▶ **REQUIRED ACTION**
In the listing below, start your output at the line with "B₄ hΘB₄ h8''⟩" and end it after the line with "have h₈ := hle B₈ hΘB₈", copying every line exactly.

####

/-- **The rank-eight raising lemma** (`dim P = 8`, `dim Q ≥ 9` odd and prime to `3`; the Hermitian form
`ℂ`-homogeneous in the first slot): ranks `2, 4, 6 → +1` by the Φ-route with the cores `(2 | odd)`, `(4 | odd)`,
`(6 | b − 6)`, ranks `3, 5 → +1` by the Ψ-core route with the cores `(5 | 3)`, `(3 | 5)`, rank `7 → 8` by the triple
route. [cite: Ribet1983, Thm. 3] [cite: Gordon1997, Thm. 6.3 (3)] [cite: Deligne1982HodgeCycles, I §3 Prop. 3.6] -/
theorem UnitaryEight.exists_raise_onto_eight_of_smul [FiniteDimensional ℂ W] {𝔊 : Submodule ℂ (Module.End ℂ W)}
    (hbr : ∀ Y ∈ 𝔊, ∀ Z ∈ 𝔊, Y * Z - Z * Y ∈ 𝔊)
    (hirr : ∀ U : Submodule ℂ W, (∀ A ∈ 𝔊, ∀ u ∈ U, A u ∈ U) → U = ⊥ ∨ U = ⊤)
    {Θ : Module.End ℂ W} (hΘ : Θ ∈ 𝔊) (hΘΘ : Θ * Θ = 1)
    {P Q : Submodule ℂ W} (hP : ∀ x, x ∈ P ↔ Θ x = x) (hQ : ∀ x, x ∈ Q ↔ Θ x = -x)
    (hP8 : Module.finrank ℂ P = 8) (hQ9 : 9 ≤ Module.finrank ℂ Q) (hQodd : Odd (Module.finrank ℂ Q))
    (hQ3 : ¬ 3 ∣ Module.finrank ℂ Q)
    {s : W → W → ℂ} (hadd : ∀ x y z, s (x + y) z = s x z + s y z)
    (hsmul : ∀ (c : ℂ) (x y : W), s (c • x) y = c * s x y) (hsymm : ∀ x y, s y x = starRingEnd ℂ (s x y))
    (hPQ : ∀ p ∈ P, ∀ q ∈ Q, s p q = 0) (hdefP : ∀ p ∈ P, s p p = 0 → p = 0) (hdefQ : ∀ q ∈ Q, s q q = 0 → q = 0)
    (hadj : ∀ X ∈ 𝔊, ∃ Y ∈ 𝔊, ∀ x y, s (X x) y = s x (Y y)) :
    ∃ B ∈ 𝔊, Θ * B = B ∧ B * Θ = -B ∧ ∀ p ∈ P, ∃ w, B w = p := by
  classical
  obtain ⟨k, hk⟩ := hQodd
  have hraiseval : ∀ Z : Module.End ℂ W, Θ * Z = Z → ∀ w, Z w ∈ P := fun Z hΘZ w =>
    (hP _).2 (by rw [← Module.End.mul_apply, hΘZ])
  have hle : ∀ B' : Module.End ℂ W, Θ * B' = B' → Module.finrank ℂ (LinearMap.range B') ≤ 8 := fun B' h => by
    rw [← hP8]
    exact Submodule.finrank_mono (by rintro _ ⟨w, rfl⟩; exact hraiseval B' h w)
  have honto : ∀ B' : Module.End ℂ W, Θ * B' = B' → 8 ≤ Module.finrank ℂ (LinearMap.range B') →
      ∀ p ∈ P, ∃ w, B' w = p := by
    intro B' hΘB' h8 p hp
    have hle' : LinearMap.range B' ≤ P := by rintro _ ⟨w, rfl⟩; exact hraiseval B' hΘB' w
    have heq : LinearMap.range B' = P := Submodule.eq_of_le_of_finrank_le hle' (by rw [hP8]; exact h8)
    have hp' : p ∈ LinearMap.range B' := heq ▸ hp
    exact hp'
  have hup : ∀ B' ∈ 𝔊, Θ * B' = B' → B' * Θ = -B' →
      2 ≤ Module.finrank ℂ (LinearMap.range B') → Module.finrank ℂ (LinearMap.range B') ≤ 7 →
      ∃ B'' ∈ 𝔊, Θ * B'' = B'' ∧ B'' * Θ = -B'' ∧
        Module.finrank ℂ (LinearMap.range B') < Module.finrank ℂ (LinearMap.range B'') := by
    intro B' hB' hΘB' hB'Θ h2 h7
    by_cases hr7 : Module.finrank ℂ (LinearMap.range B') = 7
    · -- triple route: `m (8 − ρ) = 7 ρ` forces `dim Q ∈ {8, 14, 28}`, all even
      refine UnitaryRaisingRank.exists_raise_rank_gt_of_finrank_eq_succ_of_smul hbr hirr hΘ hΘΘ hP hQ hB' hΘB' hB'Θ
        (by omega) (by rw [hr7, hP8]) (by omega) (fun ρ hρ1 hρr => ?_) hadd hsmul hsymm hPQ hdefP hdefQ hadj
      rw [hr7] at hρr ⊢
      interval_cases ρ <;> omega
    by_cases hodd : Odd (Module.finrank ℂ (LinearMap.range B'))
    · -- ranks `3`, `5`: Ψ-core route with the cores `(5 | 3)`, `(3 | 5)`
      refine UnitaryRaisingRank.exists_raise_rank_gt_of_psi_core hbr hirr hΘ hΘΘ hP hQ hB' hΘB' hB'Θ (by omega)
        (by omega) (by omega) hadd hsymm hPQ hdefP hdefQ hadj fun U 𝔩 ι P' Q' hbr𝔩 hirr𝔩 hι hιι hP' hQ' hfinP' hfinQ'
          hP'Q' hdefP' hdefQ' hadj𝔩 => ?_
      obtain ⟨j, hj⟩ := hodd
      by_cases hr3 : Module.finrank ℂ (LinearMap.range B') = 3
      · exact UnitaryThreeCoprime.eq_top' hbr𝔩 hirr𝔩 hι hιι hP' hQ' (by omega) (by rw [hfinQ', hr3])
          (s := fun x y : U => s (x : W) y) (fun x y z => by simp only [Submodule.coe_add, hadd])
          (fun x y => hsymm x y) hP'Q' hdefP' hdefQ' hadj𝔩
      · have hr5 : Module.finrank ℂ (LinearMap.range B') = 5 := by omega
        exact UnitaryThreeCoprime.eq_top hbr𝔩 hirr𝔩 hι hιι hP' hQ' (by omega) (by rw [hfinQ', hr5]; omega)
          (s := fun x y : U => s (x : W) y) (fun x y z => by simp only [Submodule.coe_add, hadd])
          (fun x y => hsymm x y) hP'Q' hdefP' hdefQ' hadj𝔩
    · -- ranks `2`, `4`, `6`: Φ-route with the cores `(2 | odd)`, `(4 | odd)`, `(6 | b − 6)`
      have hev : Module.finrank ℂ (LinearMap.range B') = 2 ∨ Module.finrank ℂ (LinearMap.range B') = 4 ∨
          Module.finrank ℂ (LinearMap.range B') = 6 := by
        rcases Nat.even_or_odd (Module.finrank ℂ (LinearMap.range B')) with ⟨j, hj⟩ | hodd'
        · omega
        · exact absurd hodd' hodd
      refine UnitaryRaisingRank.exists_raise_rank_gt_of_two_le hbr hirr hΘ hΘΘ hP hQ hadd hsymm hPQ hdefP hdefQ
        hadj hB' hΘB' hB'Θ (by omega) (by omega) (by omega) fun U 𝔩 ι P' Q' hbr𝔩 hirr𝔩 hι hιι hP' hQ' hfinP' hfinQ'
          hP'Q' hdefP' hdefQ' hadj𝔩 => ?_
      rcases hev with hr2 | hr4 | hr6
      · exact UnitaryTwoOdd.eq_top hbr𝔩 hirr𝔩 hι hιι hP' hQ' (by rw [hfinP', hr2]) ⟨k - 1, by omega⟩
          (s := fun x y : U => s (x : W) y) (fun x y z => by simp only [Submodule.coe_add, hadd])
          (fun x y => hsymm x y) hP'Q' hdefP' hdefQ' hadj𝔩
      · exact UnitaryFourOdd.eq_top hbr𝔩 hirr𝔩 hι hιι hP' hQ' (by rw [hfinP', hr4]) ⟨k - 2, by omega⟩
          (s := fun x y : U => s (x : W) y) (fun x y z => by simp only [Submodule.coe_add, hadd])
          (fun x y => hsymm x y) hP'Q' hdefP' hdefQ' hadj𝔩
      · exact UnitarySix.eq_top_of_smul hbr𝔩 hirr𝔩 hι hιι hP' hQ' (by rw [hfinP', hr6]) ⟨k - 3, by omega⟩ (by omega)
          (s := fun x y : U => s (x : W) y) (fun x y z => by simp only [Submodule.coe_add, hadd])
          (fun c x y => by simp only [Submodule.coe_smul, hsmul]) (fun x y => hsymm x y) hP'Q' hdefP' hdefQ' hadj𝔩
  obtain ⟨B₂, hB₂, hΘB₂, hB₂Θ, hrk₂⟩ :=
    UnitaryThreeCoprime.exists_raise_rank_ge_two hbr hirr hΘ hΘΘ hP hQ (by omega) (by omega)
  have h₂ := hle B₂ hΘB₂
  by_cases h8 : 8 ≤ Module.finrank ℂ (LinearMap.range B₂)
  · exact ⟨B₂, hB₂, hΘB₂, hB₂Θ, honto B₂ hΘB₂ h8⟩
  obtain ⟨B₃, hB₃, hΘB₃, hB₃Θ, hrk₃⟩ := hup B₂ hB₂ hΘB₂ hB₂Θ hrk₂ (by omega)
  have h₃ := hle B₃ hΘB₃
  by_cases h8' : 8 ≤ Module.finrank ℂ (LinearMap.range B₃)
  · exact ⟨B₃, hB₃, hΘB₃, hB₃Θ, honto B₃ hΘB₃ h8'⟩
  obtain ⟨B₄, hB₄, hΘB₄, hB₄Θ, hrk₄⟩ := hup B₃ hB₃ hΘB₃ hB₃Θ (by omega) (by omega)
  have h₄ := hle B₄ hΘB₄
  by_cases h8'' : 8 ≤ Module.finrank ℂ (LinearMap.range B₄)
  · exact ⟨B₄, hB₄, hΘB₄, hB₄Θ, honto B₄ hΘB₄ h8''⟩
  obtain ⟨B₅, hB₅, hΘB₅, hB₅Θ, hrk₅⟩ := hup B₄ hB₄ hΘB₄ hB₄Θ (by omega) (by omega)
  have h₅ := hle B₅ hΘB₅
  by_cases h8''' : 8 ≤ Module.finrank ℂ (LinearMap.range B₅)
  · exact ⟨B₅, hB₅, hΘB₅, hB₅Θ, honto B₅ hΘB₅ h8'''⟩
  obtain ⟨B₆, hB₆, hΘB₆, hB₆Θ, hrk₆⟩ := hup B₅ hB₅ hΘB₅ hB₅Θ (by omega) (by omega)
  have h₆ := hle B₆ hΘB₆
  by_cases h8'''' : 8 ≤ Module.finrank ℂ (LinearMap.range B₆)
  · exact ⟨B₆, hB₆, hΘB₆, hB₆Θ, honto B₆ hΘB₆ h8''''⟩
  obtain ⟨B₇, hB₇, hΘB₇, hB₇Θ, hrk₇⟩ := hup B₆ hB₆ hΘB₆ hB₆Θ (by omega) (by omega)
  have h₇ := hle B₇ hΘB₇
  by_cases h8''''' : 8 ≤ Module.finrank ℂ (LinearMap.range B₇)
  · exact ⟨B₇, hB₇, hΘB₇, hB₇Θ, honto B₇ hΘB₇ h8'''''⟩
  obtain ⟨B₈, hB₈, hΘB₈, hB₈Θ, hrk₈⟩ := hup B₇ hB₇ hΘB₇ hB₇Θ (by omega) (by omega)
  have h₈ := hle B₈ hΘB₈
  exact ⟨B₈, hB₈, hΘB₈, hB₈Θ, honto B₈ hΘB₈ (by omega)⟩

####

▶ **SOLUTION**
  · exact ⟨B₄, hB₄, hΘB₄, hB₄Θ, honto B₄ hΘB₄ h8''⟩
  obtain ⟨B₅, hB₅, hΘB₅, hB₅Θ, hrk₅⟩ := hup B₄ hB₄ hΘB₄ hB₄Θ (by omega) (by omega)
  have h₅ := hle B₅ hΘB₅
  by_cases h8''' : 8 ≤ Module.finrank ℂ (LinearMap.range B₅)
  · exact ⟨B₅, hB₅, hΘB₅, hB₅Θ, honto B₅ hΘB₅ h8'''⟩
  obtain ⟨B₆, hB₆, hΘB₆, hB₆Θ, hrk₆⟩ := hup B₅ hB₅ hΘB₅ hB₅Θ (by omega) (by omega)
  have h₆ := hle B₆ hΘB₆
  by_cases h8'''' : 8 ≤ Module.finrank ℂ (LinearMap.range B₆)
  · exact ⟨B₆, hB₆, hΘB₆, hB₆Θ, honto B₆ hΘB₆ h8''''⟩
  obtain ⟨B₇, hB₇, hΘB₇, hB₇Θ, hrk₇⟩ := hup B₆ hB₆ hΘB₆ hB₆Θ (by omega) (by omega)
  have h₇ := hle B₇ hΘB₇
  by_cases h8''''' : 8 ≤ Module.finrank ℂ (LinearMap.range B₇)
  · exact ⟨B₇, hB₇, hΘB₇, hB₇Θ, honto B₇ hΘB₇ h8'''''⟩
  obtain ⟨B₈, hB₈, hΘB₈, hB₈Θ, hrk₈⟩ := hup B₇ hB₇ hΘB₇ hB₇Θ (by omega) (by omega)
  have h₈ := hle B₈ hΘB₈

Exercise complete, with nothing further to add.